◆ EXERCISE OBJECTIVE ◆
Reproduce the data exactly, leaving nothing out.

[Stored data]
★ ★ ★ ★

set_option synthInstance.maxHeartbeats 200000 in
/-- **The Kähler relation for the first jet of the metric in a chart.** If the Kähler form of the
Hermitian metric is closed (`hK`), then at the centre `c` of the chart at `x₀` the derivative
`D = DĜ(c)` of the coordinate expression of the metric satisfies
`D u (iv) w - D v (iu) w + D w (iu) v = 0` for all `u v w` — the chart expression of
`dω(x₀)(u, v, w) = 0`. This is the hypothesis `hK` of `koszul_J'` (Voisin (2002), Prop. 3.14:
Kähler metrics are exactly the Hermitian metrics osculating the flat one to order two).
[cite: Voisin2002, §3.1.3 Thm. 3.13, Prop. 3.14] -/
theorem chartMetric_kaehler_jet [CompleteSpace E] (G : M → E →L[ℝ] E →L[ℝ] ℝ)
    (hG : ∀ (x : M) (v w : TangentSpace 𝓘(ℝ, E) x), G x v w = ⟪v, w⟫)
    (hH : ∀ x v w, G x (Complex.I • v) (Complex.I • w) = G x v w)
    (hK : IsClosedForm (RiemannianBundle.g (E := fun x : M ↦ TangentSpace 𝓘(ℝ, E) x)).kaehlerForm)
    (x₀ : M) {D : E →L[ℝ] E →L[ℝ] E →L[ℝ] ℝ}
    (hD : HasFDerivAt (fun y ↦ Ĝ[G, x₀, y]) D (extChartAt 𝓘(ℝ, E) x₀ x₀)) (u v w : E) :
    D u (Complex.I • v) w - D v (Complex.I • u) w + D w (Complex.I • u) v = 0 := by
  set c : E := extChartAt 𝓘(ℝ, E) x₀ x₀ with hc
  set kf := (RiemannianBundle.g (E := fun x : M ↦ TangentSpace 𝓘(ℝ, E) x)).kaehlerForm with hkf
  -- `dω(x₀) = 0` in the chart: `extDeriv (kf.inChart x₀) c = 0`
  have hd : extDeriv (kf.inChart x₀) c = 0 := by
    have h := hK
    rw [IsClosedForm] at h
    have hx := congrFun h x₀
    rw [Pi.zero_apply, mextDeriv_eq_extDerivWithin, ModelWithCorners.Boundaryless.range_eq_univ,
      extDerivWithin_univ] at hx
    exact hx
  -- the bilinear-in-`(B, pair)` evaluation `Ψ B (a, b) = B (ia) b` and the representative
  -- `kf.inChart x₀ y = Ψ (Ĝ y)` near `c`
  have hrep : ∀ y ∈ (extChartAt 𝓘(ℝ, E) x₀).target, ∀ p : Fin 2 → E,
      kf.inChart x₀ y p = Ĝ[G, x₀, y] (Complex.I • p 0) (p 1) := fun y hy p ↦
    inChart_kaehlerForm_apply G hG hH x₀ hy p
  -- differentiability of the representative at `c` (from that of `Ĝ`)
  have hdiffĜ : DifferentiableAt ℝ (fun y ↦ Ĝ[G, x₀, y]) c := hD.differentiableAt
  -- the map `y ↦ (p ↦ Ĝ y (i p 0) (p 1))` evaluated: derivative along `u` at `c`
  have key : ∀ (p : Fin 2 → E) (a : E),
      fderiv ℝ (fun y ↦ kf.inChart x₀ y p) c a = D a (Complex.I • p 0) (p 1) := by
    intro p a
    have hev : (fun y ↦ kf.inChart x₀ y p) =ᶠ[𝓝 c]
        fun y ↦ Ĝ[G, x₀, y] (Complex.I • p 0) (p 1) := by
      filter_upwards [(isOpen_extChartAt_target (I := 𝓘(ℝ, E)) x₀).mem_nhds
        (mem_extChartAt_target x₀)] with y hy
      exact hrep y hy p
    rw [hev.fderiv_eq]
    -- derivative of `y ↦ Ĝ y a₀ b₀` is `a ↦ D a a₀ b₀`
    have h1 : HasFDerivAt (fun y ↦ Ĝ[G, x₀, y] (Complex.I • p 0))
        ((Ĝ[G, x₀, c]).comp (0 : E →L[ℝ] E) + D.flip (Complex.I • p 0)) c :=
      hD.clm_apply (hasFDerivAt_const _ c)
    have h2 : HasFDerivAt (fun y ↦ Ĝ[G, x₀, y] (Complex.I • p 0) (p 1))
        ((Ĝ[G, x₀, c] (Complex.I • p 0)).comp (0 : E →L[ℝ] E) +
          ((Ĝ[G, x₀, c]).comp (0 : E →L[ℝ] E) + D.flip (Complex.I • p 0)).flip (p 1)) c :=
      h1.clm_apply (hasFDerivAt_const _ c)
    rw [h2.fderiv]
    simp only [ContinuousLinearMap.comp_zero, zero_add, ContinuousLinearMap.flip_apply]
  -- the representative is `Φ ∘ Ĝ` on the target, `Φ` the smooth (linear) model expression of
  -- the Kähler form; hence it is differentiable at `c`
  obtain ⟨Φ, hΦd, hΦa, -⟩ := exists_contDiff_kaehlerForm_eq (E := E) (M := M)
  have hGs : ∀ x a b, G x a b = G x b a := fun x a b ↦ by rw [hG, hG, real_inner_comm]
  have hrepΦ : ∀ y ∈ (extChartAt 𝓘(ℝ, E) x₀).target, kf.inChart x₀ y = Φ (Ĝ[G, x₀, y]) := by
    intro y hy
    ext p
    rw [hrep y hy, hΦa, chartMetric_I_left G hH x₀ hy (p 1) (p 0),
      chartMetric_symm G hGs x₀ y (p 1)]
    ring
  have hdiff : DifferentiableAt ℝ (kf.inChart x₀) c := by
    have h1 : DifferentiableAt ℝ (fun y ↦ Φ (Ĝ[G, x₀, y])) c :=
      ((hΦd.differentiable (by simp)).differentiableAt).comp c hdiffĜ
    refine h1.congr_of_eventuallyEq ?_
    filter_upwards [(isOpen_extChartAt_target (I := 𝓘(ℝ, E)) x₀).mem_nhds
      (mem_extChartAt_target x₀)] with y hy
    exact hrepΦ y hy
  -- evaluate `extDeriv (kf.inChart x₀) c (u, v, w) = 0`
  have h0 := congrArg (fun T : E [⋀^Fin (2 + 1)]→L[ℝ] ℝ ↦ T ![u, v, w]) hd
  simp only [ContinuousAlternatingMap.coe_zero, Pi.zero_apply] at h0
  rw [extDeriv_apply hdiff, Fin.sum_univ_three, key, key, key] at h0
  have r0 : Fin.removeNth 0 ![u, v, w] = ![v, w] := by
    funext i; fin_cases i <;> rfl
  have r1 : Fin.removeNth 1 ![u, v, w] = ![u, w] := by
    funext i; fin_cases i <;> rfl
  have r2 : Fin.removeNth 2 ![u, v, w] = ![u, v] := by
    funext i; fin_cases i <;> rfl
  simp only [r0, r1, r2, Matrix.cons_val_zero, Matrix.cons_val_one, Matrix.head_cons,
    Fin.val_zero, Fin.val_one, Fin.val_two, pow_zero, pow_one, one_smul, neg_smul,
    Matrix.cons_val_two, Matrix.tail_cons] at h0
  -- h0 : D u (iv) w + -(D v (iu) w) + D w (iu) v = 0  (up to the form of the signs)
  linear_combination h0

★ ★ ★ ★

◆ WORKED SOLUTION ◆
set_option synthInstance.maxHeartbeats 200000 in
/-- **The Kähler relation for the first jet of the metric in a chart.** If the Kähler form of the
Hermitian metric is closed (`hK`), then at the centre `c` of the chart at `x₀` the derivative
`D = DĜ(c)` of the coordinate expression of the metric satisfies
`D u (iv) w - D v (iu) w + D w (iu) v = 0` for all `u v w` — the chart expression of
`dω(x₀)(u, v, w) = 0`. This is the hypothesis `hK` of `koszul_J'` (Voisin (2002), Prop. 3.14:
Kähler metrics are exactly the Hermitian metrics osculating the flat one to order two).
[cite: Voisin2002, §3.1.3 Thm. 3.13, Prop. 3.14] -/
theorem chartMetric_kaehler_jet [CompleteSpace E] (G : M → E →L[ℝ] E →L[ℝ] ℝ)
    (hG : ∀ (x : M) (v w : TangentSpace 𝓘(ℝ, E) x), G x v w = ⟪v, w⟫)
    (hH : ∀ x v w, G x (Complex.I • v) (Complex.I • w) = G x v w)
    (hK : IsClosedForm (RiemannianBundle.g (E := fun x : M ↦ TangentSpace 𝓘(ℝ, E) x)).kaehlerForm)
    (x₀ : M) {D : E →L[ℝ] E →L[ℝ] E →L[ℝ] ℝ}
    (hD : HasFDerivAt (fun y ↦ Ĝ[G, x₀, y]) D (extChartAt 𝓘(ℝ, E) x₀ x₀)) (u v w : E) :
    D u (Complex.I • v) w - D v (Complex.I • u) w + D w (Complex.I • u) v = 0 := by
  set c : E := extChartAt 𝓘(ℝ, E) x₀ x₀ with hc
  set kf := (RiemannianBundle.g (E := fun x : M ↦ TangentSpace 𝓘(ℝ, E) x)).kaehlerForm with hkf
  -- `dω(x₀) = 0` in the chart: `extDeriv (kf.inChart x₀) c = 0`
  have hd : extDeriv (kf.inChart x₀) c = 0 := by
    have h := hK
    rw [IsClosedForm] at h
    have hx := congrFun h x₀
    rw [Pi.zero_apply, mextDeriv_eq_extDerivWithin, ModelWithCorners.Boundaryless.range_eq_univ,
      extDerivWithin_univ] at hx
    exact hx
  -- the bilinear-in-`(B, pair)` evaluation `Ψ B (a, b) = B (ia) b` and the representative
  -- `kf.inChart x₀ y = Ψ (Ĝ y)` near `c`
  have hrep : ∀ y ∈ (extChartAt 𝓘(ℝ, E) x₀).target, ∀ p : Fin 2 → E,
      kf.inChart x₀ y p = Ĝ[G, x₀, y] (Complex.I • p 0) (p 1) := fun y hy p ↦
    inChart_kaehlerForm_apply G hG hH x₀ hy p
  -- differentiability of the representative at `c` (from that of `Ĝ`)
  have hdiffĜ : DifferentiableAt ℝ (fun y ↦ Ĝ[G, x₀, y]) c := hD.differentiableAt
  -- the map `y ↦ (p ↦ Ĝ y (i p 0) (p 1))` evaluated: derivative along `u` at `c`
  have key : ∀ (p : Fin 2 → E) (a : E),
      fderiv ℝ (fun y ↦ kf.inChart x₀ y p) c a = D a (Complex.I • p 0) (p 1) := by
    intro p a
    have hev : (fun y ↦ kf.inChart x₀ y p) =ᶠ[𝓝 c]
        fun y ↦ Ĝ[G, x₀, y] (Complex.I • p 0) (p 1) := by
      filter_upwards [(isOpen_extChartAt_target (I := 𝓘(ℝ, E)) x₀).mem_nhds
        (mem_extChartAt_target x₀)] with y hy
      exact hrep y hy p
    rw [hev.fderiv_eq]
    -- derivative of `y ↦ Ĝ y a₀ b₀` is `a ↦ D a a₀ b₀`
    have h1 : HasFDerivAt (fun y ↦ Ĝ[G, x₀, y] (Complex.I • p 0))
        ((Ĝ[G, x₀, c]).comp (0 : E →L[ℝ] E) + D.flip (Complex.I • p 0)) c :=
      hD.clm_apply (hasFDerivAt_const _ c)
    have h2 : HasFDerivAt (fun y ↦ Ĝ[G, x₀, y] (Complex.I • p 0) (p 1))
        ((Ĝ[G, x₀, c] (Complex.I • p 0)).comp (0 : E →L[ℝ] E) +
          ((Ĝ[G, x₀, c]).comp (0 : E →L[ℝ] E) + D.flip (Complex.I • p 0)).flip (p 1)) c :=
      h1.clm_apply (hasFDerivAt_const _ c)
    rw [h2.fderiv]
    simp only [ContinuousLinearMap.comp_zero, zero_add, ContinuousLinearMap.flip_apply]
  -- the representative is `Φ ∘ Ĝ` on the target, `Φ` the smooth (linear) model expression of
  -- the Kähler form; hence it is differentiable at `c`
  obtain ⟨Φ, hΦd, hΦa, -⟩ := exists_contDiff_kaehlerForm_eq (E := E) (M := M)
  have hGs : ∀ x a b, G x a b = G x b a := fun x a b ↦ by rw [hG, hG, real_inner_comm]
  have hrepΦ : ∀ y ∈ (extChartAt 𝓘(ℝ, E) x₀).target, kf.inChart x₀ y = Φ (Ĝ[G, x₀, y]) := by
    intro y hy
    ext p
    rw [hrep y hy, hΦa, chartMetric_I_left G hH x₀ hy (p 1) (p 0),
      chartMetric_symm G hGs x₀ y (p 1)]
    ring
  have hdiff : DifferentiableAt ℝ (kf.inChart x₀) c := by
    have h1 : DifferentiableAt ℝ (fun y ↦ Φ (Ĝ[G, x₀, y])) c :=
      ((hΦd.differentiable (by simp)).differentiableAt).comp c hdiffĜ
    refine h1.congr_of_eventuallyEq ?_
    filter_upwards [(isOpen_extChartAt_target (I := 𝓘(ℝ, E)) x₀).mem_nhds
      (mem_extChartAt_target x₀)] with y hy
    exact hrepΦ y hy
  -- evaluate `extDeriv (kf.inChart x₀) c (u, v, w) = 0`
  have h0 := congrArg (fun T : E [⋀^Fin (2 + 1)]→L[ℝ] ℝ ↦ T ![u, v, w]) hd
  simp only [ContinuousAlternatingMap.coe_zero, Pi.zero_apply] at h0
  rw [extDeriv_apply hdiff, Fin.sum_univ_three, key, key, key] at h0
  have r0 : Fin.removeNth 0 ![u, v, w] = ![v, w] := by
    funext i; fin_cases i <;> rfl
  have r1 : Fin.removeNth 1 ![u, v, w] = ![u, w] := by
    funext i; fin_cases i <;> rfl
  have r2 : Fin.removeNth 2 ![u, v, w] = ![u, v] := by
    funext i; fin_cases i <;> rfl
  simp only [r0, r1, r2, Matrix.cons_val_zero, Matrix.cons_val_one, Matrix.head_cons,
    Fin.val_zero, Fin.val_one, Fin.val_two, pow_zero, pow_one, one_smul, neg_smul,
    Matrix.cons_val_two, Matrix.tail_cons] at h0
  -- h0 : D u (iv) w + -(D v (iu) w) + D w (iu) v = 0  (up to the form of the signs)
  linear_combination h0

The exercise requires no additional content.